The NOBLE trial on the other hand randomised 1200 patients of left main disease to PCI with a biolimus eluding stent or CABG surgery. The lesion had to be greater than 50% on visual assessment or have an FFR ratio less than 0.80. Current international guidelines recommend CABG or PCI ( level of recommendation I B) for left main lesions of low complexity ( SYNTAX score less than 23) ; and also lesions of intermediate complexity ( SYNTAX score of 23 to 32) with 2A as level of recommendation for PCI. The average SYNTAX score in the NOBLE trial was 22.5 with 80% being distal bifurcation lesions. Preevaluation with IVUS was done in 47% of patients and 74% of patients had post evaluation with IVUS in the NOBLE trial. There was no difference in mortality but significantly greater non procedural myocardial infarction and repeat revascularisation with PCI as compared to CABG. PCI did not meet non inferiority at 5 years for MACCE as compared to CABG.

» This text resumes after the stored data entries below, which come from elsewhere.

/-- NOT IN PRINT; OUR BOOKKEEPING.  **THE END SOCKET IN `rowC` CURRENCY**: MY F5 §2's `hC₂even` — the symmetrised charge of the `rowC` source vanishes on every pattern with no
odd axis, every `l` (generic constants, tables, root) — ⟸ `hSrc` (it is a pair form) ∧ `hSrcX` (it vanishes on each crossed orbit); pure algebra per level
(`flat_cov_of_pairFormLS ∕ diag_eq_crossed_of_pairFormLS` on the source, then `CombChargeEvenClassPatterns.evenClass_induction`); no induction, no pin. -/
theorem rowCLegSymEven_of_sourcePairForm_crossed (cE cVH cΛ cE₂ cB : ℝ) (Tc : Fin 4 → Fin 4 → Fin 4 → Fin 4 → ℝ)
    (vh₂S : Fin (3 + 1) → (Fin (3 + 1) → ℤ) → Fin (3 + 1) → (Fin (3 + 1) → ℤ) → MKer (3 + 1) (Fib 3))
    (hSrc : ∀ l : ℕ, ∃ S : Fin (3 + 1) → Fin (3 + 1) → Fin (3 + 1) → Fin (3 + 1) → ℝ,
      (∀ a b c e, S b a c e = -S a b c e) ∧ (∀ a b c e, S a b e c = -S a b c e) ∧
      ∀ κ κ' κ₁ κ₂ : Fin (3 + 1),
      (zmode Lc ((unitS₂ (sfStep Lc ((l + 1) + 1)) (smStep 3 Lc ((l + 1) + 1)) (T2RecAt 3 Lc (toSite r) cE cVH cΛ cE₂ cB Tc vh₂S (mixFFAt (toSite r) Lc) ((l + 1) + 1)))
             - lin4 (cE₂ * (Lc : ℝ) ^ (2 * (3 + 1))) (unitK (sfStep Lc (l + 1)) (smStep 3 Lc (l + 1)) (KInvStep (d := 3) Lc (l + 1))) Lc
               (unitS₂ (sfStep Lc (l + 1)) (smStep 3 Lc (l + 1)) (T2RecAt 3 Lc (toSite r) cE cVH cΛ cE₂ cB Tc vh₂S (mixFFAt (toSite r) Lc) (l + 1)))) κ κ' (Sum.inl κ₁) (Sum.inl κ₂)
         + zmode Lc ((unitS₂ (sfStep Lc ((l + 1) + 1)) (smStep 3 Lc ((l + 1) + 1)) (T2RecAt 3 Lc (toSite r) cE cVH cΛ cE₂ cB Tc vh₂S (mixFFAt (toSite r) Lc) ((l + 1) + 1)))
             - lin4 (cE₂ * (Lc : ℝ) ^ (2 * (3 + 1))) (unitK (sfStep Lc (l + 1)) (smStep 3 Lc (l + 1)) (KInvStep (d := 3) Lc (l + 1))) Lc
               (unitS₂ (sfStep Lc (l + 1)) (smStep 3 Lc (l + 1)) (T2RecAt 3 Lc (toSite r) cE cVH cΛ cE₂ cB Tc vh₂S (mixFFAt (toSite r) Lc) (l + 1)))) κ' κ (Sum.inl κ₁) (Sum.inl κ₂))
      + (zmode Lc ((unitS₂ (sfStep Lc ((l + 1) + 1)) (smStep 3 Lc ((l + 1) + 1)) (T2RecAt 3 Lc (toSite r) cE cVH cΛ cE₂ cB Tc vh₂S (mixFFAt (toSite r) Lc) ((l + 1) + 1)))
             - lin4 (cE₂ * (Lc : ℝ) ^ (2 * (3 + 1))) (unitK (sfStep Lc (l + 1)) (smStep 3 Lc (l + 1)) (KInvStep (d := 3) Lc (l + 1))) Lc
               (unitS₂ (sfStep Lc (l + 1)) (smStep 3 Lc (l + 1)) (T2RecAt 3 Lc (toSite r) cE cVH cΛ cE₂ cB Tc vh₂S (mixFFAt (toSite r) Lc) (l + 1)))) κ κ' (Sum.inl κ₂) (Sum.inl κ₁)
         + zmode Lc ((unitS₂ (sfStep Lc ((l + 1) + 1)) (smStep 3 Lc ((l + 1) + 1)) (T2RecAt 3 Lc (toSite r) cE cVH cΛ cE₂ cB Tc vh₂S (mixFFAt (toSite r) Lc) ((l + 1) + 1)))
             - lin4 (cE₂ * (Lc : ℝ) ^ (2 * (3 + 1))) (unitK (sfStep Lc (l + 1)) (smStep 3 Lc (l + 1)) (KInvStep (d := 3) Lc (l + 1))) Lc
               (unitS₂ (sfStep Lc (l + 1)) (smStep 3 Lc (l + 1)) (T2RecAt 3 Lc (toSite r) cE cVH cΛ cE₂ cB Tc vh₂S (mixFFAt (toSite r) Lc) (l + 1)))) κ' κ (Sum.inl κ₂) (Sum.inl κ₁))
        = S κ κ₁ κ' κ₂ + S κ' κ₁ κ κ₂ + (S κ κ₂ κ' κ₁ + S κ' κ₂ κ κ₁))
    (hSrcX : ∀ (l : ℕ) (a b : Fin (3 + 1)), a ≠ b →
      (zmode Lc ((unitS₂ (sfStep Lc ((l + 1) + 1)) (smStep 3 Lc ((l + 1) + 1)) (T2RecAt 3 Lc (toSite r) cE cVH cΛ cE₂ cB Tc vh₂S (mixFFAt (toSite r) Lc) ((l + 1) + 1)))
             - lin4 (cE₂ * (Lc : ℝ) ^ (2 * (3 + 1))) (unitK (sfStep Lc (l + 1)) (smStep 3 Lc (l + 1)) (KInvStep (d := 3) Lc (l + 1))) Lc
               (unitS₂ (sfStep Lc (l + 1)) (smStep 3 Lc (l + 1)) (T2RecAt 3 Lc (toSite r) cE cVH cΛ cE₂ cB Tc vh₂S (mixFFAt (toSite r) Lc) (l + 1)))) a b (Sum.inl a) (Sum.inl b)
         + zmode Lc ((unitS₂ (sfStep Lc ((l + 1) + 1)) (smStep 3 Lc ((l + 1) + 1)) (T2RecAt 3 Lc (toSite r) cE cVH cΛ cE₂ cB Tc vh₂S (mixFFAt (toSite r) Lc) ((l + 1) + 1)))
             - lin4 (cE₂ * (Lc : ℝ) ^ (2 * (3 + 1))) (unitK (sfStep Lc (l + 1)) (smStep 3 Lc (l + 1)) (KInvStep (d := 3) Lc (l + 1))) Lc
               (unitS₂ (sfStep Lc (l + 1)) (smStep 3 Lc (l + 1)) (T2RecAt 3 Lc (toSite r) cE cVH cΛ cE₂ cB Tc vh₂S (mixFFAt (toSite r) Lc) (l + 1)))) b a (Sum.inl a) (Sum.inl b))
      + (zmode Lc ((unitS₂ (sfStep Lc ((l + 1) + 1)) (smStep 3 Lc ((l + 1) + 1)) (T2RecAt 3 Lc (toSite r) cE cVH cΛ cE₂ cB Tc vh₂S (mixFFAt (toSite r) Lc) ((l + 1) + 1)))
             - lin4 (cE₂ * (Lc : ℝ) ^ (2 * (3 + 1))) (unitK (sfStep Lc (l + 1)) (smStep 3 Lc (l + 1)) (KInvStep (d := 3) Lc (l + 1))) Lc
               (unitS₂ (sfStep Lc (l + 1)) (smStep 3 Lc (l + 1)) (T2RecAt 3 Lc (toSite r) cE cVH cΛ cE₂ cB Tc vh₂S (mixFFAt (toSite r) Lc) (l + 1)))) a b (Sum.inl b) (Sum.inl a)
         + zmode Lc ((unitS₂ (sfStep Lc ((l + 1) + 1)) (smStep 3 Lc ((l + 1) + 1)) (T2RecAt 3 Lc (toSite r) cE cVH cΛ cE₂ cB Tc vh₂S (mixFFAt (toSite r) Lc) ((l + 1) + 1)))
             - lin4 (cE₂ * (Lc : ℝ) ^ (2 * (3 + 1))) (unitK (sfStep Lc (l + 1)) (smStep 3 Lc (l + 1)) (KInvStep (d := 3) Lc (l + 1))) Lc
               (unitS₂ (sfStep Lc (l + 1)) (smStep 3 Lc (l + 1)) (T2RecAt 3 Lc (toSite r) cE cVH cΛ cE₂ cB Tc vh₂S (mixFFAt (toSite r) Lc) (l + 1)))) b a (Sum.inl b) (Sum.inl a)) = 0)
    (l : ℕ) (κ κ' κ₁ κ₂ : Fin (3 + 1)) (heven : ¬ ∃ α : Fin 4, reflSign α κ * reflSign α κ' * reflSign α κ₁ * reflSign α κ₂ = -1) :
    (zmode Lc ((unitS₂ (sfStep Lc ((l + 1) + 1)) (smStep 3 Lc ((l + 1) + 1)) (T2RecAt 3 Lc (toSite r) cE cVH cΛ cE₂ cB Tc vh₂S (mixFFAt (toSite r) Lc) ((l + 1) + 1)))
             - lin4 (cE₂ * (Lc : ℝ) ^ (2 * (3 + 1))) (unitK (sfStep Lc (l + 1)) (smStep 3 Lc (l + 1)) (KInvStep (d := 3) Lc (l + 1))) Lc
               (unitS₂ (sfStep Lc (l + 1)) (smStep 3 Lc (l + 1)) (T2RecAt 3 Lc (toSite r) cE cVH cΛ cE₂ cB Tc vh₂S (mixFFAt (toSite r) Lc) (l + 1)))) κ κ' (Sum.inl κ₁) (Sum.inl κ₂)
         + zmode Lc ((unitS₂ (sfStep Lc ((l + 1) + 1)) (smStep 3 Lc ((l + 1) + 1)) (T2RecAt 3 Lc (toSite r) cE cVH cΛ cE₂ cB Tc vh₂S (mixFFAt (toSite r) Lc) ((l + 1) + 1)))
             - lin4 (cE₂ * (Lc : ℝ) ^ (2 * (3 + 1))) (unitK (sfStep Lc (l + 1)) (smStep 3 Lc (l + 1)) (KInvStep (d := 3) Lc (l + 1))) Lc
               (unitS₂ (sfStep Lc (l + 1)) (smStep 3 Lc (l + 1)) (T2RecAt 3 Lc (toSite r) cE cVH cΛ cE₂ cB Tc vh₂S (mixFFAt (toSite r) Lc) (l + 1)))) κ' κ (Sum.inl κ₁) (Sum.inl κ₂))
      + (zmode Lc ((unitS₂ (sfStep Lc ((l + 1) + 1)) (smStep 3 Lc ((l + 1) + 1)) (T2RecAt 3 Lc (toSite r) cE cVH cΛ cE₂ cB Tc vh₂S (mixFFAt (toSite r) Lc) ((l + 1) + 1)))
             - lin4 (cE₂ * (Lc : ℝ) ^ (2 * (3 + 1))) (unitK (sfStep Lc (l + 1)) (smStep 3 Lc (l + 1)) (KInvStep (d := 3) Lc (l + 1))) Lc
               (unitS₂ (sfStep Lc (l + 1)) (smStep 3 Lc (l + 1)) (T2RecAt 3 Lc (toSite r) cE cVH cΛ cE₂ cB Tc vh₂S (mixFFAt (toSite r) Lc) (l + 1)))) κ κ' (Sum.inl κ₂) (Sum.inl κ₁)
         + zmode Lc ((unitS₂ (sfStep Lc ((l + 1) + 1)) (smStep 3 Lc ((l + 1) + 1)) (T2RecAt 3 Lc (toSite r) cE cVH cΛ cE₂ cB Tc vh₂S (mixFFAt (toSite r) Lc) ((l + 1) + 1)))
             - lin4 (cE₂ * (Lc : ℝ) ^ (2 * (3 + 1))) (unitK (sfStep Lc (l + 1)) (smStep 3 Lc (l + 1)) (KInvStep (d := 3) Lc (l + 1))) Lc
               (unitS₂ (sfStep Lc (l + 1)) (smStep 3 Lc (l + 1)) (T2RecAt 3 Lc (toSite r) cE cVH cΛ cE₂ cB Tc vh₂S (mixFFAt (toSite r) Lc) (l + 1)))) κ' κ (Sum.inl κ₂) (Sum.inl κ₁)) = 0 := by
  obtain ⟨S, hS1, hS2, hE⟩ := hSrc l
  obtain ⟨hW, hH, hF⟩ := flat_cov_of_pairFormLS
    (A := fun κ κ' κ₁ κ₂ => zmode Lc ((unitS₂ (sfStep Lc ((l + 1) + 1)) (smStep 3 Lc ((l + 1) + 1)) (T2RecAt 3 Lc (toSite r) cE cVH cΛ cE₂ cB Tc vh₂S (mixFFAt (toSite r) Lc) ((l + 1) + 1)))
             - lin4 (cE₂ * (Lc : ℝ) ^ (2 * (3 + 1))) (unitK (sfStep Lc (l + 1)) (smStep 3 Lc (l + 1)) (KInvStep (d := 3) Lc (l + 1))) Lc
               (unitS₂ (sfStep Lc (l + 1)) (smStep 3 Lc (l + 1)) (T2RecAt 3 Lc (toSite r) cE cVH cΛ cE₂ cB Tc vh₂S (mixFFAt (toSite r) Lc) (l + 1)))) κ κ' (Sum.inl κ₁) (Sum.inl κ₂)) hE hS1 hS2
  have hD := diag_eq_crossed_of_pairFormLS
    (A := fun κ κ' κ₁ κ₂ => zmode Lc ((unitS₂ (sfStep Lc ((l + 1) + 1)) (smStep 3 Lc ((l + 1) + 1)) (T2RecAt 3 Lc (toSite r) cE cVH cΛ cE₂ cB Tc vh₂S (mixFFAt (toSite r) Lc) ((l + 1) + 1)))
             - lin4 (cE₂ * (Lc : ℝ) ^ (2 * (3 + 1))) (unitK (sfStep Lc (l + 1)) (smStep 3 Lc (l + 1)) (KInvStep (d := 3) Lc (l + 1))) Lc
               (unitS₂ (sfStep Lc (l + 1)) (smStep 3 Lc (l + 1)) (T2RecAt 3 Lc (toSite r) cE cVH cΛ cE₂ cB Tc vh₂S (mixFFAt (toSite r) Lc) (l + 1)))) κ κ' (Sum.inl κ₁) (Sum.inl κ₂)) hE hS1 hS2
  refine evenClass_induction
    (E := fun κ κ' κ₁ κ₂ =>
      (zmode Lc ((unitS₂ (sfStep Lc ((l + 1) + 1)) (smStep 3 Lc ((l + 1) + 1)) (T2RecAt 3 Lc (toSite r) cE cVH cΛ cE₂ cB Tc vh₂S (mixFFAt (toSite r) Lc) ((l + 1) + 1)))
             - lin4 (cE₂ * (Lc : ℝ) ^ (2 * (3 + 1))) (unitK (sfStep Lc (l + 1)) (smStep 3 Lc (l + 1)) (KInvStep (d := 3) Lc (l + 1))) Lc
               (unitS₂ (sfStep Lc (l + 1)) (smStep 3 Lc (l + 1)) (T2RecAt 3 Lc (toSite r) cE cVH cΛ cE₂ cB Tc vh₂S (mixFFAt (toSite r) Lc) (l + 1)))) κ κ' (Sum.inl κ₁) (Sum.inl κ₂)
         + zmode Lc ((unitS₂ (sfStep Lc ((l + 1) + 1)) (smStep 3 Lc ((l + 1) + 1)) (T2RecAt 3 Lc (toSite r) cE cVH cΛ cE₂ cB Tc vh₂S (mixFFAt (toSite r) Lc) ((l + 1) + 1)))
             - lin4 (cE₂ * (Lc : ℝ) ^ (2 * (3 + 1))) (unitK (sfStep Lc (l + 1)) (smStep 3 Lc (l + 1)) (KInvStep (d := 3) Lc (l + 1))) Lc
               (unitS₂ (sfStep Lc (l + 1)) (smStep 3 Lc (l + 1)) (T2RecAt 3 Lc (toSite r) cE cVH cΛ cE₂ cB Tc vh₂S (mixFFAt (toSite r) Lc) (l + 1)))) κ' κ (Sum.inl κ₁) (Sum.inl κ₂))
      + (zmode Lc ((unitS₂ (sfStep Lc ((l + 1) + 1)) (smStep 3 Lc ((l + 1) + 1)) (T2RecAt 3 Lc (toSite r) cE cVH cΛ cE₂ cB Tc vh₂S (mixFFAt (toSite r) Lc) ((l + 1) + 1)))
             - lin4 (cE₂ * (Lc : ℝ) ^ (2 * (3 + 1))) (unitK (sfStep Lc (l + 1)) (smStep 3 Lc (l + 1)) (KInvStep (d := 3) Lc (l + 1))) Lc
               (unitS₂ (sfStep Lc (l + 1)) (smStep 3 Lc (l + 1)) (T2RecAt 3 Lc (toSite r) cE cVH cΛ cE₂ cB Tc vh₂S (mixFFAt (toSite r) Lc) (l + 1)))) κ κ' (Sum.inl κ₂) (Sum.inl κ₁)
         + zmode Lc ((unitS₂ (sfStep Lc ((l + 1) + 1)) (smStep 3 Lc ((l + 1) + 1)) (T2RecAt 3 Lc (toSite r) cE cVH cΛ cE₂ cB Tc vh₂S (mixFFAt (toSite r) Lc) ((l + 1) + 1)))
             - lin4 (cE₂ * (Lc : ℝ) ^ (2 * (3 + 1))) (unitK (sfStep Lc (l + 1)) (smStep 3 Lc (l + 1)) (KInvStep (d := 3) Lc (l + 1))) Lc
               (unitS₂ (sfStep Lc (l + 1)) (smStep 3 Lc (l + 1)) (T2RecAt 3 Lc (toSite r) cE cVH cΛ cE₂ cB Tc vh₂S (mixFFAt (toSite r) Lc) (l + 1)))) κ' κ (Sum.inl κ₂) (Sum.inl κ₁)) = 0)
    ?_ ?_ ?_ ?_ ?_ κ κ' κ₁ κ₂ heven
  · intro κ κ' κ₁ κ₂ h
    linarith
  · intro κ κ' κ₁ κ₂ h
    linarith
  · intro a
    have h := hW a
    beta_reduce at h
    linarith
  · intro a b hab
    have h1 := hD a b
    have h2 := hSrcX l a b hab
    beta_reduce at h1
    linarith
  · intro a b hab
    exact hSrcX l a b hab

Interventional cardiologists will now need to be familiar with the DK crush technique for left main bifurcation lesions. Both the main branch and side branch have to wired and predilatation is done with a balloon. A balloon of adequate length is placed in the main branch while a requisite drug eluding stent ( DES) is positioned is placed in the side branch with 2-3 mm of its proximal end in the main branch , and deployed at 12 ATM. The side branch stent is crushed by the balloon in the main vessel. A guide wire is negotiated into the side branch and the earlier ( jailed ) guide wire removed from the side branch. The first kissing balloon is done with a balloon in the side branch stent and a balloon in the main branch. The balloon in side branch DES is inflated to 18-20 ATM: kissing is done at 12 ATM. A DES of appropriate size is deployed in the main branch. A new guide wire is negotiated into the side branch through the struts of the main and side branch stents. The second kissing balloon is done with balloons n the main and side branches as before. The side branch balloon is inflated at 18-20 ATM and subsequent kissing done at 12 ATM. The main branch DES is sized by the distal diameter of the vessel. Hence a 2.75 mm diameter DES will be deployed and then the proximal part of the stent is further expanded by a 3 mm ddiameter balloon using the proximal optimisation technique.